Bispham Hall is a Grade II* listed  Elizabethan country house in Billinge, now part of the Metropolitan Borough of Wigan, Greater Manchester.

The hall was built in 1573 but has been extended since. It is constructed to an E-shaped plan in dressed stone with ashlar dressings in three storeys, with a frontage of five gabled bays. The 2nd and 4th bays project but the 1st and 5th bays project even further and are wider. Despite interior damage caused by fire, the hall remains one of the most complete examples of 16th century architecture in the historic county of Lancashire. The surrounding park, at one time much larger than the 60-acre estate which exists today, had extensive woodlands which contain an 1815 monument to the Duke of Wellington and a smaller monument to either a horse or dog called Dash.

Bispham Hall was named after the Bispham family who acquired the estate by marriage in 1346 and held it until 1730. It then passed to the Leigh family of Whitley Hall, Wigan.  In 1825 the property had descended to John Holt, who had inherited it in 1816 from his unmarried brother Robert. In 1841 John Holt left the property to William Mills, a distant relative of Cheshire, on condition that the latter adopted the surname of Holt. On William's death the estate passed to his son William Thomas, who died in 1857, leaving it to be divided between his six sisters, whereby it was sold in 1871 to coal-producer Meyrick Holmes Bankes of Winstanley Hall.
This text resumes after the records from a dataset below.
import Summits.RiemannHypothesis.RiemannHypothesis.Theorems.WeilGroundStateGroundStatesConvergeToXiStubPhiIteratedDerivEnvelope
import Summits.RiemannHypothesis.RiemannHypothesis.Theorems.WeilGroundStateGroundStatesConvergeToXiStubHarmonicExtension
import Summits.RiemannHypothesis.RiemannHypothesis.Theorems.WeilGroundStateGroundStatesConvergeToXiWeakLimitHarmonic
import Summits.RiemannHypothesis.RiemannHypothesis.Theorems.WeilGroundStateGroundStatesConvergeToXiEnergyUpperTail
import Literature.NumberTheory.LFunctions.WeilOddThetaVector
import Mathlib.Analysis.Calculus.ContDiff.Bounds
import Mathlib.Analysis.Calculus.IteratedDeriv.Lemmas
import HarnessLib

/-!
# The leakage kernel `Φ(1 - χ)` lies in the strong exponential Weil class
(crux `GroundBarta.GroundBartaFloor`, stmt-RiemannHypothesis-18389; line
`outer_cutoff_harmonic_pairing`, registered stub E `stub_leakageKernelEnvelope`)

For Riemann's kernel `Φ = weilThetaPhi` (`Φ(t) = 2Ψ(2t)`, `Φ̂ = ξ`) and ANY smooth compactly
supported real cut-off `χ`, the leakage kernel `κ = Φ · (1 - χ)` is smooth and every iterated
derivative is `O(e^{-|t|})`:

  `‖κ^{(k)}(t)‖ ≤ C_k e^{-|t|}`.

Proof: Leibniz' bound `‖(fg)^{(k)}‖ ≤ Σ_i C(k,i) ‖f^{(i)}‖ ‖g^{(k-i)}‖`
(`norm_iteratedFDeriv_mul_le`) with `f = Φ` — all derivatives `O(e^{-|t|})`,
`stub_phi_iteratedDeriv_envelope` — and `g = 1 - χ`, all of whose derivatives are bounded
(`χ` is a test function: `hExt_strong_of_isWeilTest` at rate `0`; the constant `1` only enters at
order `0`).  Elementary; no published source needed. [folklore]
-/

set_option linter.dupNamespace false

noncomputable section

open Set MeasureTheory Filter Complex
open scoped Real Topology

namespace Summit.RiemannHypothesis.RiemannHypothesis.Theorems.GroundBartaFloor

open Literature.NumberTheory.LFunctions
open Summit.RiemannHypothesis.RiemannHypothesis.Theorems.GroundStatesConvergeToXi

/-- Complex spelling of Riemann's kernel: `(Φ t : ℂ) = 2 Ψ(2t)`. [folklore] -/
theorem leakEnv_ofReal_weilThetaPhi (t : ℝ) :
    ((weilThetaPhi t : ℝ) : ℂ) = (2 : ℂ) * LagariasMontague.Psic (2 * t) := by
  rw [weilThetaPhi_eq_two_mul_Psi]
  simp [LagariasMontague.Psic]

/-- The leakage kernel as a product of two complex-valued smooth functions:
`(Φ(1-χ) : ℂ) = (2Ψ(2·)) · (1 - χ)`. [folklore] -/
theorem leakEnv_eq_mul (χ : ℝ → ℝ) :
    (fun t : ℝ => ((weilThetaPhi t * (1 - χ t) : ℝ) : ℂ)) =
      fun t : ℝ => ((2 : ℂ) * LagariasMontague.Psic (2 * t)) * ((1 : ℂ) - (χ t : ℂ)) := by
  funext t
  rw [← leakEnv_ofReal_weilThetaPhi]
  push_cast
  ring

/-- Every iterated derivative of `1 - χ` is bounded, for a smooth compactly supported real `χ`.
[folklore] -/
theorem leakEnv_oneSub_bdd {χ : ℝ → ℝ} (hχ : ContDiff ℝ (⊤ : ℕ∞) χ)
    (hχs : HasCompactSupport χ) (j : ℕ) :
    ∃ B : ℝ, 0 ≤ B ∧ ∀ t : ℝ, ‖iteratedDeriv j (fun t : ℝ => (1 : ℂ) - (χ t : ℂ)) t‖ ≤ B := by
  have htest : IsWeilTest fun t : ℝ => (χ t : ℂ) := isWeilTest_ofReal_comp hχ hχs
  obtain ⟨C, hC⟩ := hExt_strong_of_isWeilTest htest (le_refl (0 : ℝ)) j
  have hC' : ∀ t : ℝ, ‖iteratedDeriv j (fun t : ℝ => (χ t : ℂ)) t‖ ≤ C := fun t => by
    simpa using hC t
  have hC0 : 0 ≤ C := (norm_nonneg _).trans (hC' 0)
  rcases Nat.eq_zero_or_pos j with hj | hj
  · subst hj
    refine ⟨1 + C, by positivity, fun t => ?_⟩
    rw [iteratedDeriv_zero]
    have h1 := hC' t
    rw [iteratedDeriv_zero] at h1
    calc ‖(1 : ℂ) - (χ t : ℂ)‖ ≤ ‖(1 : ℂ)‖ + ‖(χ t : ℂ)‖ := norm_sub_le _ _
      _ ≤ 1 + C := by rw [norm_one]; linarith
  · refine ⟨C, hC0, fun t => ?_⟩
    rw [iteratedDeriv_const_sub hj, iteratedDeriv_neg, norm_neg]
    exact hC' t

/-- Every iterated derivative of Riemann's kernel is `O(e^{-|t|})`, with a non-negative constant.
[folklore] -/
theorem leakEnv_phi_envelope (i : ℕ) :
    ∃ C : ℝ, 0 ≤ C ∧ ∀ t : ℝ,
      ‖iteratedDeriv i (fun t : ℝ => (2 : ℂ) * LagariasMontague.Psic (2 * t)) t‖ ≤
        C * Real.exp (-(1 * |t|)) := by
  obtain ⟨C, hC⟩ := stub_phi_iteratedDeriv_envelope i
  refine ⟨max C 0, le_max_right _ _, fun t => (hC t).trans ?_⟩
  exact mul_le_mul_of_nonneg_right (le_max_left _ _) (Real.exp_pos _).le

/-- **Stub E — the leakage kernel lies in the exponential Weil class.**  For a smooth compactly
supported real cut-off `χ`, `κ = Φ(1 - χ)` is smooth and every derivative is `O(e^{-|t|})`
(Leibniz with `stub_phi_iteratedDeriv_envelope`; `Φ = weilThetaPhi = 2Ψ(2·)`). [folklore] -/
theorem stub_leakageKernelEnvelope :
    ∀ χ : ℝ → ℝ, ContDiff ℝ (⊤ : ℕ∞) χ → HasCompactSupport χ →
      ContDiff ℝ (⊤ : ℕ∞) (fun t : ℝ => ((weilThetaPhi t * (1 - χ t) : ℝ) : ℂ)) ∧
      ∀ k : ℕ, ∃ C : ℝ, ∀ t : ℝ,
        ‖iteratedDeriv k (fun t : ℝ => ((weilThetaPhi t * (1 - χ t) : ℝ) : ℂ)) t‖ ≤
          C * Real.exp (-(1 * |t|)) := by
  intro χ hχ hχs
  rw [leakEnv_eq_mul χ]
  have hf : ContDiff ℝ (⊤ : ℕ∞) (fun t : ℝ => (2 : ℂ) * LagariasMontague.Psic (2 * t)) :=
    contDiff_phi
  have hg : ContDiff ℝ (⊤ : ℕ∞) (fun t : ℝ => (1 : ℂ) - (χ t : ℂ)) :=
    contDiff_const.sub (Complex.ofRealCLM.contDiff.comp hχ)
  refine ⟨hf.mul hg, fun k => ?_⟩
  choose CΦ hCΦ0 hCΦ using leakEnv_phi_envelope
  choose B hB0 hB using leakEnv_oneSub_bdd hχ hχs
  refine ⟨∑ i ∈ Finset.range (k + 1), (k.choose i : ℝ) * CΦ i * B (k - i), fun t => ?_⟩
  have hLeib := norm_iteratedFDeriv_mul_le (𝕜 := ℝ) hf hg t (n := k)
    (by exact_mod_cast le_top)
  rw [norm_iteratedFDeriv_eq_norm_iteratedDeriv] at hLeib
  refine hLeib.trans ?_
  rw [Finset.sum_mul]
  refine Finset.sum_le_sum fun i _ => ?_
  rw [norm_iteratedFDeriv_eq_norm_iteratedDeriv, norm_iteratedFDeriv_eq_norm_iteratedDeriv]
  have h1 := hCΦ i t
  have h2 := hB (k - i) t
  have hchoose : (0 : ℝ) ≤ (k.choose i : ℝ) := Nat.cast_nonneg _
  calc (k.choose i : ℝ) * ‖iteratedDeriv i (fun t : ℝ => (2 : ℂ) * LagariasMontague.Psic (2 * t)) t‖ *
        ‖iteratedDeriv (k - i) (fun t : ℝ => (1 : ℂ) - (χ t : ℂ)) t‖
      ≤ (k.choose i : ℝ) * (CΦ i * Real.exp (-(1 * |t|))) * B (k - i) :=
        mul_le_mul (mul_le_mul_of_nonneg_left h1 hchoose) h2 (norm_nonneg _)
          (mul_nonneg hchoose (mul_nonneg (hCΦ0 i) (Real.exp_pos _).le))
  _ = (k.choose i : ℝ) * CΦ i * B (k - i) * Real.exp (-(1 * |t|)) := by ring

end Summit.RiemannHypothesis.RiemannHypothesis.Theorems.GroundBartaFloor

end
The Bispham estate was acquired by the Boy Scout Association in 1948 as an activity centre. The hall itself was gutted by a fire in 1977 or 1978, but has been since restored by the Vivat Trust and is now privately owned. The Scout activity centre provides, in addition to indoor accommodation facilities, field camping areas for large groups and smaller woodland clearings for smaller groups. Varied outdoor facilities are organised, including climbing, orienteering, canoeing and team sports.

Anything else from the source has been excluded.